include hΛ in
open Classical in
/-- **Regev 2009, Lemma 3.14 — the law of the sampler machine's integer output.** Measuring all wires of
the machine's final state, reading the residue blocks and decoding (`decZ ∘ readS`) gives an integer
vector whose law is within the bound of `law_bound_machine` of `intCoords_* D_{L(B), t/√2}` in
statistical distance — with `t = √n/d`, `d = αq/(√2 r)`, this is `D_{L, r√n/(αq)}` read in coordinates,
the middle clause of `regev2009_lemma_3_14_stepFamily` for the bare machine.
[cite: Regev2009, Lemma 3.14 (statement and proof), Claim 2.9] [cite: NielsenChuang2010, §2.2.5] -/
theorem tvDist_machine [IsZLattice ℝ I.lattice] [NeZero I.n] (hF : Fits Λ) {t : ℝ} (ht : 0 < t)
    (hℓ1 : 1 ≤ Λ.ℓ) (hℓY : 1 ≤ Λ.ℓY) (hbc : 1 ≤ Λ.bc) (hbcR : Λ.bc ≤ Λ.ℓR)
    (hd : Real.sqrt I.n / t ≤ minNorm (dualLattice I.lattice) / 2)
    (hd2 : 2 * Real.sqrt (finrank ℝ (EuclideanSpace ℝ (Fin I.n))) ≤ t * minNorm (dualLattice I.lattice))
    (hRmin : 2 * Real.sqrt (finrank ℝ (EuclideanSpace ℝ (Fin I.n))) * t ≤ (2 ^ Λ.ℓR : ℕ) * minNorm I.lattice)
    (hRdec : ∀ j, 2 * |t| * Real.sqrt (finrank ℝ (EuclideanSpace ℝ (Fin I.n))) * ‖Peikert2009.dualVec I j‖ ≤ ((2 ^ Λ.ℓR : ℕ) : ℝ))
    (hfit : DT I (2 ^ Λ.ℓR) t * (Real.sqrt I.n + Ysz I Λ t) + 1 ≤ (2 : ℝ) ^ (Λ.ℓ - 1))
    {C : ℝ} (hδ : π * (2 * Real.sqrt (finrank ℝ (EuclideanSpace ℝ (Fin I.n))) * Ysz I Λ t + Ysz I Λ t ^ 2) < 1)
    (hC : Real.exp (2 * π * Bsz I Λ t * Ysz I Λ t) * (2⁻¹ : ℝ) ^ finrank ℝ (EuclideanSpace ℝ (Fin I.n)) ≤
      C * ((1 - π * (2 * Real.sqrt (finrank ℝ (EuclideanSpace ℝ (Fin I.n))) * Ysz I Λ t + Ysz I Λ t ^ 2)) *
        (1 - banaConst ^ finrank ℝ (EuclideanSpace ℝ (Fin I.n))) * (1 - (4⁻¹ : ℝ) ^ finrank ℝ (EuclideanSpace ℝ (Fin I.n)))))
    (hC2 : C ≤ 1 / 2) (hC0 : 0 ≤ C)
    (r : ℚ) (k : ℕ) (y : List Bool) (e : ℚ) (Fq pad : List Bool)
    (hFq0 : Fq = boolPair (boolPair (stageInput (GapSVPInstance.encode (I, r)) (k + 1) y) (boolPair (encodeNat Λ.ℓR) (encodeNat Λ.bc))) [])
    (hFq : Fq.length = Λ.Lq) (huz : (zoneOf Fq ((parOf I, 2 ^ Λ.ℓR), e) pad).length = Λ.L)
    (hyr : ∀ (Yb : Fin I.n → Fin Λ.ℓ → Bool) i, -2 ^ (Λ.ℓY - 1) ≤ ytil I (gridVec I Yb) i ∧ ytil I (gridVec I Yb) i < 2 ^ (Λ.ℓY - 1))
    (hmr : ∀ (Yb : Fin I.n → Fin Λ.ℓ → Bool), GoodT I (2 ^ Λ.ℓR) t ht.ne' (boxPt (DT I (2 ^ Λ.ℓR) t) Yb) →
      ∀ i, -2 ^ (Λ.bc - 1) ≤ -mVec I (2 ^ Λ.ℓR) (gridVec I Yb) i ∧ -mVec I (2 ^ Λ.ℓR) (gridVec I Yb) i < 2 ^ (Λ.bc - 1))
    (Rf : UniformQCircuitFamily) (Z : SubZone Λ (Rf.family.ancillas Λ.kq)) (hZ : ∀ s, Λ.base ≤ (Z.dirt s : ℕ))
    {B : ℕ} {kit : GadgetKit B} {ws : Fin Λ.ℓ ↪ Fin B} {np : ℕ} {pw : Fin np ↪ Fin B} {ag : Fin Λ.ℓ → (Fin Λ.ℓ → Bool) → ℝ}
    (D : GRBlock.Data kit ws pw ag) {E : Fin I.n → (Fin B ↪ Fin W)} (hE : BlocksFit I Λ E ws)
    (x₀ : QReg B) (hx₀ : x₀ ∈ D.P) (x₁ : QReg B) (hx₁ : ∀ q, q ∉ Set.range ws → x₁ q = false)
    (Lr : List (Fin W)) (hLnd : Lr.Nodup) (hL : ∀ w, w ∈ Lr ↔ ∃ i q, q ∉ Set.range ws ∧ x₀ q ≠ x₁ q ∧ E i q = w)
    (x' : EuclideanSpace ℝ (Fin I.n)) {c : ℝ} (hc : c = 2 * π / DT I (2 ^ Λ.ℓR) t ^ 2) (Ag : Language Bool) {η : ℝ}
    (hη : l2Norm ((List.ofFn fun j => genLevelGate ws (GRBlock.R ag) j).reverse.prod *ᵥ basisState x₀ - ptQsample Λ.ℓ c ws x₀) ≤ η)
    (kF : ℕ) (hk : 1 ≤ kF) (hroom : Λ.base + I.n * QFTKit.qbsize Λ.ℓR kF ≤ W) :
    ((bornPMF ((QFTStage.stageCircuit (qftBlock I hΛ kF hroom) hk).toMatrix 0 *ᵥ
          (stageMat hΛ hF (placeGate (subE hΛ Z) (tidyCirc (Rf.family.circ Λ.kq)).mat) *ᵥ
            ((notLayer Lr).toMatrix Ag *ᵥ ((GRStage.stageCircuit D E).toMatrix 0 *ᵥ
              basisState (boxLab E ws x₀ (lab₀ I Λ (2 ^ Λ.ℓR) t (zoneOf Fq ((parOf I, 2 ^ Λ.ℓR), e) pad) x') fun _ => x₀ ∘ ws)))))).map
        fun z => decZ I (2 ^ Λ.ℓR) (readS (Sblk I hΛ) z)).tvDist
      ((discreteGaussian I.lattice (t / Real.sqrt 2) 0).map I.intCoords) ≤
      2 * (I.n * (Λ.ℓ * grErr kit.k + η) +
            4 * Real.sqrt ((weightedFail Rf I r k y (Real.sqrt I.n / t)
              (dataLaw (boxSet I.n Λ.ℓ (DT I (2 ^ Λ.ℓR) t))
                (fun x => (gaussianFunction 1 x / zBox (boxSet I.n Λ.ℓ (DT I (2 ^ Λ.ℓR) t))) ^ 2) (fun _ _ => sq_nonneg _)
                (sum_boxWeight_eq_one (boxSet_nonempty I.n Λ.ℓ (DT I (2 ^ Λ.ℓR) t))) (cOf I Λ t))).toReal + (2 * C) ^ 2) +
            I.n * (Λ.ℓR * Λ.ℓR * qftPhaseErr kF) + 8 * C) +
        2 * (Real.sqrt (2 * (π * (2 * Real.sqrt (finrank ℝ (EuclideanSpace ℝ (Fin I.n))) * Ysz I Λ t + Ysz I Λ t ^ 2) +
              banaConst ^ finrank ℝ (EuclideanSpace ℝ (Fin I.n)) + 4⁻¹ ^ finrank ℝ (EuclideanSpace ℝ (Fin I.n)))) +
          2 * (2⁻¹ : ℝ) ^ finrank ℝ (EuclideanSpace ℝ (Fin I.n))) + 9 * (2⁻¹ : ℝ) ^ finrank ℝ (EuclideanSpace ℝ (Fin I.n)) := by
  refine tvDist_map_decZ_le I (2 ^ Λ.ℓR) _ (fun z => readS (Sblk I hΛ) z) ht fun A => ?_
  have hψ : l2Norm ((QFTStage.stageCircuit (qftBlock I hΛ kF hroom) hk).toMatrix 0 *ᵥ
      (stageMat hΛ hF (placeGate (subE hΛ Z) (tidyCirc (Rf.family.circ Λ.kq)).mat) *ᵥ
        ((notLayer Lr).toMatrix Ag *ᵥ ((GRStage.stageCircuit D E).toMatrix 0 *ᵥ
          basisState (boxLab E ws x₀ (lab₀ I Λ (2 ^ Λ.ℓR) t (zoneOf Fq ((parOf I, 2 ^ Λ.ℓR), e) pad) x') fun _ => x₀ ∘ ws))))) = 1 := by
    rw [l2Norm_mulVec_of_mem_unitaryGroup (qftStage_mem_unitaryGroup I hΛ kF hroom hk),
      l2Norm_mulVec_of_mem_unitaryGroup (stageMat_mem_unitaryGroup hΛ hF (placeGate_tidyCirc_mem_unitaryGroup (ℓ := I.n * Λ.bc) (Rf.family.circ Λ.kq) (subE hΛ Z))), l2Norm_grState I hΛ D E Lr Ag]
  rw [toReal_bornPMF_setOf hψ]
  exact law_bound_machine I hΛ hF ht hℓ1 hℓY hbc hbcR hd hd2 hRmin hRdec hfit hδ hC hC2 hC0 r k y e Fq pad hFq0 hFq huz hyr hmr
    Rf Z hZ D hE x₀ hx₀ x₁ hx₁ Lr hLnd hL x' hc Ag hη kF hk hroom A

/-! ### The machine as one circuit -/

/-- **The sampler machine as one circuit**: the GR stage, the NOT layer writing the GR parameters, the
classical stage with the tidy blocks of the `CVP` subroutine family in both oracle slots, the QFT stage
(gates in time order). [cite: Regev2009, Lemma 3.14 (proof), Lemma 3.3 (proof)] -/
def machineCirc (hF : Fits Λ) (Rf : UniformQCircuitFamily) (Z : SubZone Λ (Rf.family.ancillas Λ.kq))
    {B : ℕ} {kit : GadgetKit B} {ws : Fin Λ.ℓ ↪ Fin B} {np : ℕ} {pw : Fin np ↪ Fin B} {ag : Fin Λ.ℓ → (Fin Λ.ℓ → Bool) → ℝ}
    (D : GRBlock.Data kit ws pw ag) (E : Fin I.n → (Fin B ↪ Fin W)) (Lr : List (Fin W))
    (kF : ℕ) (hk : 1 ≤ kF) (hroom : Λ.base + I.n * QFTKit.qbsize Λ.ℓR kF ≤ W) : QCircuit cliffordT W :=
  (((GRStage.stageCircuit D E).append (notLayer Lr)).append
      (stageCirc hΛ hF (subE hΛ Z) (tidyCirc (ℓ := I.n * Λ.bc) (Rf.family.circ Λ.kq)))).append
    (QFTStage.stageCircuit (qftBlock I hΛ kF hroom) hk)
=-=-=
**Problem requirements:** Using only the entries above, output the line with "(hFq : Fq.length", the line with "2 ^ (Λ.bc - 1))", and all lines between them, exactly as they stand.

**Exercise answer:**
    (hFq : Fq.length = Λ.Lq) (huz : (zoneOf Fq ((parOf I, 2 ^ Λ.ℓR), e) pad).length = Λ.L)
    (hyr : ∀ (Yb : Fin I.n → Fin Λ.ℓ → Bool) i, -2 ^ (Λ.ℓY - 1) ≤ ytil I (gridVec I Yb) i ∧ ytil I (gridVec I Yb) i < 2 ^ (Λ.ℓY - 1))
    (hmr : ∀ (Yb : Fin I.n → Fin Λ.ℓ → Bool), GoodT I (2 ^ Λ.ℓR) t ht.ne' (boxPt (DT I (2 ^ Λ.ℓR) t) Yb) →
      ∀ i, -2 ^ (Λ.bc - 1) ≤ -mVec I (2 ^ Λ.ℓR) (gridVec I Yb) i ∧ -mVec I (2 ^ Λ.ℓR) (gridVec I Yb) i < 2 ^ (Λ.bc - 1))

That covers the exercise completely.